Most trainers will turn you away. I've lived this.

I had double microdiscectomy surgery at 18 years old. For the next 18 years, I managed chronic SI joint pain with bilateral radiofrequency nerve ablation twice a year. Every six months, a pain specialist burned the nerves transmitting pain signals from my sacroiliac joints — giving me 90% relief for about six months, then back to square one.

The pain management worked. But nobody ever asked why it kept coming back.

The answer wasn't in my SI joint. It was in a muscle called the multifidus — and nobody told me about it for nearly two decades.

What Your Surgical Team Never Told You About the Multifidus

The multifidus is the spine's internal stabilization system. Unlike your large erector spinae muscles that move your spine, the multifidus controls movement between individual vertebrae — the micro-stability that protects every disc, joint, and nerve root during movement and daily life.

Here's what the research consistently shows, and what most patients are never told:

After disc herniation or discectomy, the multifidus at the surgical level undergoes rapid, severe atrophy — within days of injury. Unlike other muscles that weaken slowly from disuse, the multifidus atrophies almost immediately through a neurological reflex response to pain and surgical trauma.

And it does not spontaneously recover. Studies show patients 10+ years post-discectomy with significant multifidus atrophy at the surgical level on MRI — despite being pain-free and fully active.

This is why your pain kept coming back.

The cycle looks like this:

  • Discectomy alters spinal mechanics

  • Multifidus atrophies at the surgical level

  • SI joint absorbs the excess mechanical load the multifidus can no longer manage

  • SI joint becomes chronically irritated

  • RFA silences the pain — but the load problem continues

  • Nerves regenerate, pain returns, repeat

The procedure treats the symptom. Nobody addressed the cause.

What Actually Fixes It

The multifidus can be rehabilitated even after years of atrophy. But it requires specific, targeted loading — not the exercises you'll find in a standard physical therapy protocol.

The problem with conventional rehabilitation:

Bird dogs — the McGill-prescribed multifidus exercise — are theoretically sound but practically ineffective for most patients. The movement is too easy to perform using compensatory patterns. Your hip flexors, superficial erectors, and global stabilizers take over immediately, and the multifidus never receives the signal it needs.
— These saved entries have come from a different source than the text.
import Summits.SmoothPoincare4.SmoothPoincare4.Theorems.ConvexBisectionAcyclicBisectionExistsHgapTwistChart3
import HarnessLib

/-!
# Hgap ▸ part B (page twisting of the straightened dual framed knot), brick H1-a (sphere side):
# the orientation character of the three-dimensional belt-tube chart has constant sign
(wave 7, crux stmt-SmoothPoincare4-10508, line `modp-braid-orbits`, stub `stub_T3_dualPresentation` (T3)
▸ node `Hgap` ▸ part B `helper_Hgap_twisting` ▸ (R6a′); registered sub-goal `helper_beltChar_radialConst`)

G2's file `…HgapTwistChart3.lean` introduced the three-dimensional belt-tube chart of the `j`-th handle
pushed through the seam and a `rho`-preserving diffeomorphism `E` of the base,
`Γ̂ (p) = (E (seam (β♭ (circlePt (p 2), L p)))).1 ∈ ℝ⁴` (`β♭ = (beltMap D j).boundaryTube`, `L p = (p 0, p 1)`
the fibre part), and proved that its `det4`-ORIENTATION CHARACTER
`χ (p) = det4 (∇rho (Γ̂ p), dΓ̂ e₀, dΓ̂ e₁, dΓ̂ e₂)` never vanishes on the chart domain `U = {‖L p‖ < 1}`
(`det4_beltChart₃_ne_zero`).  This file adds the continuity half of the transfer step (R6) of
`G2-REPORT.md` §4:

* §1 `Γ̂` is `C^∞` on `U` (`contDiffAt_beltChart₃`, `contDiffOn_beltChart₃`: every factor is smooth), so its
  columns `p ↦ dΓ̂ eₖ = fderiv Γ̂ p eₖ` and `χ` are continuous on `U` (`continuousOn_beltChar`);
* §2 `U` is convex, hence preconnected, so **`χ` has ONE sign on the whole chart domain**:
  `0 < χ p · χ p'` for all `p, p' ∈ U` (`beltChar_sign_const`; registered in `let`-form as
  `helper_beltChar_radialConst`).  In particular the sign at a belt point `(0, 0, φ)` (computed by
  `helper_det4_beltFrame_sign`, the page sign `σ̂`) equals the sign at any glued point `(m, φ')`, `m ≠ 0`
  (computed through the factorisation `Γ̂ = (R₁ ∘ seamB) ∘ η̂`, files `…HgapCharGlued.lean` and H2's tube side).

Everything is proved; no named facts, no `sorry`.  References: J. M. Lee, *Introduction to Smooth Manifolds*
(2013), Prop. 15.24 [LeeSmoothManifolds2013]; A. A. Kosinski, *Differential Manifolds* (1993), VI §6 [Kosinski1993].
-/

noncomputable section

set_option linter.dupNamespace false

open scoped Manifold ContDiff Topology RealInnerProductSpace
open Set Function Metric
open Literature.Topology.FourManifolds Literature.Topology.FourManifolds.HandleAttachingMap
  Literature.Topology.FourManifolds.LefschetzBase Literature.Geometry.Symplectic

namespace Summit.SmoothPoincare4.SmoothPoincare4.Theorems.AcyclicBisectionExists.ModpBraidOrbits

section Chart

variable {g : ℕ} {ι : Type} [Finite ι] {h : ι → HandleAttachingMap 3 2 (Base g)}
  {X : Type} [TopologicalSpace X] [ChartedSpace (EuclideanHalfSpace 4) X] [IsManifold (𝓡∂ 4) ∞ X]
  (D : MultiAttachmentData h (𝓡∂ 4) X) (bX : BoundaryData (𝓡∂ 4) X (𝓡 3))
  (Ψ : bX.carrier ≃ₘ⟮𝓡 3, 𝓡 3⟯ (bBase g).carrier) (E : Base g ≃ₘ^∞⟮𝓡∂ 4, 𝓡∂ 4⟯ Base g) (j : ι)
  {L : EuclideanSpace ℝ (Fin 3) →L[ℝ] EuclideanSpace ℝ (Fin 2)}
Most patients do them for months and wonder why nothing changes.

What actually works:

The reverse hyperextension — performed at light load with straight legs and a deliberate hold at full hip extension — creates a loading environment where compensation is nearly impossible. The pendulum motion simultaneously decompresses the lumbar spine and forces genuine multifidus and glute-max co-contraction. Stuart McGill's research supports reverse hyperextension for post-surgical spines specifically for this reason.
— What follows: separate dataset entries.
include hadj hDD hRsym hRR hΔ ha hγ hcoer in
/-- **`‖R(D*x)‖² ≤ (1 + K∕γ)·re⟪x, Δ_a x⟫`** — the form letter `c_R` of §4 for a `γ`-coercive `Δ_a` (`K‖x‖² ≤ (K∕γ)·re⟪x, Δ_a x⟫`). [folklore]
[cite: Balaban1985BackgroundPropagators, (3.26) p.395, Thm 3.11 p.416] -/
theorem norm_sq_RDstar_le_of_coercive (hK : 0 ≤ K) (x : E) :
    ‖R (Dstar x)‖ ^ 2 ≤ (1 + K / γ) * RCLike.re ⟪x, laplaceAK Δ D R Dstar Q (LinearMap.adjoint Q) a x⟫_𝕜 := by
  have h1 := norm_sq_RDstar_le hadj hDD hRsym hRR hΔ ha x
  have h2 : K * ‖x‖ ^ 2 ≤ K / γ * RCLike.re ⟪x, laplaceAK Δ D R Dstar Q (LinearMap.adjoint Q) a x⟫_𝕜 := by
    rw [div_mul_eq_mul_div, le_div_iff₀ hγ]
    calc K * ‖x‖ ^ 2 * γ = K * (γ * ‖x‖ ^ 2) := by ring
      _ ≤ K * RCLike.re ⟪x, laplaceAK Δ D R Dstar Q (LinearMap.adjoint Q) a x⟫_𝕜 := mul_le_mul_of_nonneg_left (hcoer x) hK
  linarith

include hadj hDD hRsym hRR hΔ hγ hcoer in
/-- `re a·‖Qx‖² ≤ (1 + K∕γ)·re⟪x, Δ_a x⟫` — the `Q`-letter of `QG₁` in the energy currency (`‖Q(G₁y)‖² ≤ (re a)⁻¹(1 + K∕γ)γ⁻¹‖y‖²` by §2), `M_Q`-free.
[folklore] [cite: Balaban1985BackgroundPropagators, (3.26) p.395, Thm 3.11 p.416] -/
theorem norm_sq_Q_le_of_coercive (hK : 0 ≤ K) (x : E) :
    RCLike.re a * ‖Q x‖ ^ 2 ≤ (1 + K / γ) * RCLike.re ⟪x, laplaceAK Δ D R Dstar Q (LinearMap.adjoint Q) a x⟫_𝕜 := by
  have h0 := re_inner_laplaceAK_eq (Δ := Δ) (a := a) hadj hDD hRsym hRR x
  have h1 : 0 ≤ ‖R (Dstar x)‖ ^ 2 := sq_nonneg _
  have h2 : K * ‖x‖ ^ 2 ≤ K / γ * RCLike.re ⟪x, laplaceAK Δ D R Dstar Q (LinearMap.adjoint Q) a x⟫_𝕜 := by
    rw [div_mul_eq_mul_div, le_div_iff₀ hγ]
    calc K * ‖x‖ ^ 2 * γ = K * (γ * ‖x‖ ^ 2) := by ring
      _ ≤ K * RCLike.re ⟪x, laplaceAK Δ D R Dstar Q (LinearMap.adjoint Q) a x⟫_𝕜 := mul_le_mul_of_nonneg_left (hcoer x) hK
  have h3 := hΔ x
  linarith

end Abstract

end Literature.MathematicalPhysics.QuantumFieldTheory.Balaban1983to89.B9Eq3153FrakGVariational

end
The sequencing that changes everything:

Extension-based work before flexion-based work. Reverse hypers before cable crunches. This isn't arbitrary — for post-discectomy spines, performing decompressive extension work before loading the spine in flexion reduces pain and dramatically improves performance on the subsequent exercises.
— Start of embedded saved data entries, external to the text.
/-! ### The blind mixed game is a cell game -/

/-- **The fibre of a blind window is a cell game.**  For the mixed game on `L + M` bits whose
window strategy `y` has CONSTANT selectors `s g` at the interior positions `0 < g < L + M`, the win
bit at `x ++ z` is `Φ_ρ(x ++ z) ⊕ m_σ ⊕ A_ρ(x) ⊕ B_σ(z)` (`ρ = |x| + |z|`, `σ = 2|x| + |z|` mod `3`)
with: `Φ_r` = the triple `P_r` plus the two end positions masked by their characters `c + r`,
`c + L + M + 2r`; `m_r` = the junction position `L` masked by `c + L + r`; `A_r(x)` = parity of the
blind positions `0 < g < L` with `c + g + r + W_g(x) ≢ 0`; `B_r(z)` = parity of the blind positions
`L < g < L + M` with `c + g + r + W_{g−L}(z) ≢ 0`. -/
theorem mixedWinU_blind_eq_cell (hL : 0 < L) (hM : 0 < M) (c : ℕ)
    (P : ℕ → (Fin (L + M) → Bool) → Bool) (y : Fin (L + M + 1) → (Fin (L + M) → Bool) → Bool)
    (s : Fin (L + M + 1) → Bool)
    (hblind : ∀ g : Fin (L + M + 1), 0 < g.val → g.val < L + M → ∀ w, y g w = s g)
    (x : Fin L → Bool) (z : Fin M → Bool) :
    mixedWinU c P y (Fin.append x z) =
      xor (xor (P ((wt x + wt z) % 3) (Fin.append x z))
            (xor (y 0 (Fin.append x z) && decide ((c + (wt x + wt z) % 3) % 3 ≠ 0))
              (y (Fin.last (L + M)) (Fin.append x z) &&
                decide ((c + (L + M) + 2 * ((wt x + wt z) % 3)) % 3 ≠ 0))))
        (xor (s ⟨L, by omega⟩ && decide ((c + L + (2 * wt x + wt z) % 3) % 3 ≠ 0))
          (xor (decide ((univ.filter fun g : Fin (L + M + 1) => 0 < g.val ∧ g.val < L ∧
                  s g = true ∧ (c + g.val + (wt x + wt z) % 3 + wtPrefix x g.val) % 3 ≠ 0).card
                    % 2 = 1))
            (decide ((univ.filter fun g : Fin (L + M + 1) => L < g.val ∧ g.val < L + M ∧
                  s g = true ∧ (c + g.val + (2 * wt x + wt z) % 3 + wtPrefix z (g.val - L)) % 3 ≠ 0).card
                    % 2 = 1)))) := by
  classical
  set w := Fin.append x z with hw
  have hwt : wt w = wt x + wt z := wt_append x z
  -- the selected live positions, split into the five position classes
  set S := univ.filter fun g : Fin (L + M + 1) =>
    y g w = true ∧ (c + g.val + walkExp w g.val) % 3 ≠ 0 with hS
  have hsplit : S.card = (S.filter fun g => g.val = 0).card + (S.filter fun g => 0 < g.val ∧ g.val < L).card
      + (S.filter fun g => g.val = L).card + (S.filter fun g => L < g.val ∧ g.val < L + M).card
      + (S.filter fun g => g.val = L + M).card := by
    have h1 : ∀ g ∈ S, (1 : ℕ) = (if g.val = 0 then 1 else 0) + (if 0 < g.val ∧ g.val < L then 1 else 0)
        + (if g.val = L then 1 else 0) + (if L < g.val ∧ g.val < L + M then 1 else 0)
        + (if g.val = L + M then 1 else 0) := by
      intro g _
      have := g.isLt
      split_ifs <;> omega
    rw [Finset.card_eq_sum_ones, Finset.sum_congr rfl h1, Finset.sum_add_distrib,
      Finset.sum_add_distrib, Finset.sum_add_distrib, Finset.sum_add_distrib]
    simp only [Finset.card_filter]
  -- class `g = 0`
  have h0 : decide ((S.filter fun g => g.val = 0).card % 2 = 1) =
      (y 0 w && decide ((c + (wt x + wt z) % 3) % 3 ≠ 0)) := by
    have hset : (S.filter fun g => g.val = 0) = ({(0 : Fin (L + M + 1))} : Finset _).filter
        fun g => y g w = true ∧ (c + g.val + walkExp w g.val) % 3 ≠ 0 := by
      ext g
      simp only [hS, Finset.mem_filter, Finset.mem_univ, true_and, Finset.mem_singleton]
      constructor
      · rintro ⟨h1, h2⟩; exact ⟨Fin.ext h2, h1⟩
      · rintro ⟨h1, h2⟩; exact ⟨h2, by rw [h1]; rfl⟩
    rw [hset, decide_card_filter_singleton]
    have hchar : (c + (0 : Fin (L + M + 1)).val + walkExp w (0 : Fin (L + M + 1)).val) % 3 =
        (c + (wt x + wt z) % 3) % 3 := by
      have hz : wtPrefix w 0 = 0 := by unfold wtPrefix; simp
      simp only [Fin.val_zero, walkExp, hz, hwt]; omega
    rw [hchar]
    cases y 0 w <;> simp
  -- class `0 < g < L`
  have hA : (S.filter fun g => 0 < g.val ∧ g.val < L) =
      univ.filter fun g : Fin (L + M + 1) => 0 < g.val ∧ g.val < L ∧
        s g = true ∧ (c + g.val + (wt x + wt z) % 3 + wtPrefix x g.val) % 3 ≠ 0 := by
    rw [hS, Finset.filter_filter]
    refine Finset.filter_congr fun g _ => ?_
    constructor
    · rintro ⟨⟨h1, h2⟩, h3, h4⟩
      refine ⟨h3, h4, by rw [← hblind g h3 (by omega) w]; exact h1, ?_⟩
      unfold walkExp at h2
      rw [hwt, hw, wtPrefix_append_of_le x z (by omega : g.val ≤ L)] at h2
      omega
    · rintro ⟨h3, h4, h1, h2⟩
      refine ⟨⟨by rw [hblind g h3 (by omega) w]; exact h1, ?_⟩, h3, h4⟩
      unfold walkExp
      rw [hwt, hw, wtPrefix_append_of_le x z (by omega : g.val ≤ L)]
      omega
  -- class `g = L`
  have hMid : decide ((S.filter fun g => g.val = L).card % 2 = 1) =
      (s ⟨L, by omega⟩ && decide ((c + L + (2 * wt x + wt z) % 3) % 3 ≠ 0)) := by
    have hset : (S.filter fun g => g.val = L) = (({(⟨L, by omega⟩ : Fin (L + M + 1))} : Finset _).filter
        fun g => y g w = true ∧ (c + g.val + walkExp w g.val) % 3 ≠ 0) := by
      ext g
      simp only [hS, Finset.mem_filter, Finset.mem_univ, true_and, Finset.mem_singleton]
      constructor
      · rintro ⟨h1, h2⟩; exact ⟨Fin.ext h2, h1⟩
      · rintro ⟨h1, h2⟩; exact ⟨h2, by rw [h1]⟩
    rw [hset, decide_card_filter_singleton]
    have hchar : (c + (⟨L, by omega⟩ : Fin (L + M + 1)).val +
        walkExp w (⟨L, by omega⟩ : Fin (L + M + 1)).val) % 3 = (c + L + (2 * wt x + wt z) % 3) % 3 := by
      simp only [walkExp, hwt]
      rw [hw, wtPrefix_append_of_le x z le_rfl, wtPrefix_of_length_le x le_rfl]
      omega
    rw [hchar, hblind ⟨L, by omega⟩ hL (show L < L + M by omega) w]
    cases s ⟨L, by omega⟩ <;> simp
  -- class `L < g < L + M`
  have hB : (S.filter fun g => L < g.val ∧ g.val < L + M) =
      univ.filter fun g : Fin (L + M + 1) => L < g.val ∧ g.val < L + M ∧
        s g = true ∧ (c + g.val + (2 * wt x + wt z) % 3 + wtPrefix z (g.val - L)) % 3 ≠ 0 := by
    rw [hS, Finset.filter_filter]
    refine Finset.filter_congr fun g _ => ?_
    constructor
    · rintro ⟨⟨h1, h2⟩, h3, h4⟩
      refine ⟨h3, h4, by rw [← hblind g (by omega) h4 w]; exact h1, ?_⟩
      unfold walkExp at h2
      rw [hwt, hw, wtPrefix_append_of_ge x z (by omega : L ≤ g.val)] at h2
      omega
    · rintro ⟨h3, h4, h1, h2⟩
      refine ⟨⟨by rw [hblind g (by omega) h4 w]; exact h1, ?_⟩, h3, h4⟩
      unfold walkExp
      rw [hwt, hw, wtPrefix_append_of_ge x z (by omega : L ≤ g.val)]
      omega
  -- class `g = L + M`
  have hE : decide ((S.filter fun g => g.val = L + M).card % 2 = 1) =
      (y (Fin.last (L + M)) w && decide ((c + (L + M) + 2 * ((wt x + wt z) % 3)) % 3 ≠ 0)) := by
    have hset : (S.filter fun g => g.val = L + M) = (({Fin.last (L + M)} : Finset _).filter
        fun g => y g w = true ∧ (c + g.val + walkExp w g.val) % 3 ≠ 0) := by
      ext g
      simp only [hS, Finset.mem_filter, Finset.mem_univ, true_and, Finset.mem_singleton]
      constructor
      · rintro ⟨h1, h2⟩; exact ⟨Fin.ext (by simp [h2]), h1⟩
      · rintro ⟨h1, h2⟩; exact ⟨h2, by rw [h1]; simp⟩
    rw [hset, decide_card_filter_singleton]
    have hchar : (c + (Fin.last (L + M)).val + walkExp w (Fin.last (L + M)).val) % 3 =
        (c + (L + M) + 2 * ((wt x + wt z) % 3)) % 3 := by
      simp only [Fin.val_last, walkExp, hwt]
      rw [hw, wtPrefix_of_length_le (Fin.append x z) le_rfl, hwt]
      omega
    rw [hchar]
    cases y (Fin.last (L + M)) w <;> simp
  -- assemble
  unfold mixedWinU ringWinU
  rw [hwt, hsplit, decide_odd_add, decide_odd_add, decide_odd_add, decide_odd_add, h0, hA, hMid, hB, hE]
  generalize P ((wt x + wt z) % 3) w = bP
  generalize (y 0 w && decide ((c + (wt x + wt z) % 3) % 3 ≠ 0)) = b0
  generalize (y (Fin.last (L + M)) w && decide ((c + (L + M) + 2 * ((wt x + wt z) % 3)) % 3 ≠ 0)) = bE
  generalize (s ⟨L, by omega⟩ && decide ((c + L + (2 * wt x + wt z) % 3) % 3 ≠ 0)) = bM
  generalize decide ((univ.filter fun g : Fin (L + M + 1) => 0 < g.val ∧ g.val < L ∧
    s g = true ∧ (c + g.val + (wt x + wt z) % 3 + wtPrefix x g.val) % 3 ≠ 0).card % 2 = 1) = bA
  generalize decide ((univ.filter fun g : Fin (L + M + 1) => L < g.val ∧ g.val < L + M ∧
    s g = true ∧ (c + g.val + (2 * wt x + wt z) % 3 + wtPrefix z (g.val - L)) % 3 ≠ 0).card % 2 = 1) = bB
  cases bP <;> cases b0 <;> cases bE <;> cases bM <;> cases bA <;> cases bB <;> rfl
My clients consistently report that their backs feel better after their first few sets of reverse hypers than before they started. That's not coincidence — that's the decompressive mechanism working exactly as it should.

The McGill Backward Walking Protocol

Dr. Stuart McGill specifically prescribes backward walking for post-discectomy and SI joint dysfunction patients. The reasoning is precise:

Forward walking loads the hip flexors, quads, and anterior chain — and delivers repetitive heel-strike compression directly through the lumbar spine and SI joint. Backward walking reverses every one of these patterns:

  • Toe contact first eliminates heel-strike compression

  • Every step is initiated by the glutes and hamstrings

  • The neurological novelty of the movement forces genuine posterior chain recruitment — your brain has no ingrained compensation pattern for walking backward

  • The SI joint is loaded in extension rather than flexion

I perform 20 minutes of backward walking at 15% incline daily. This isn't cardio. This is McGill-prescribed spinal rehabilitation running in the background of every training day.

For clients with your history, I build this into your program from day one.

Why Standard Personal Trainers Can't Help You

Most trainers see a post-surgical spine and do one of two things: they either avoid loading the posterior chain entirely out of fear, or they load it aggressively without understanding the neurological inhibition patterns that develop after surgery and chronic pain.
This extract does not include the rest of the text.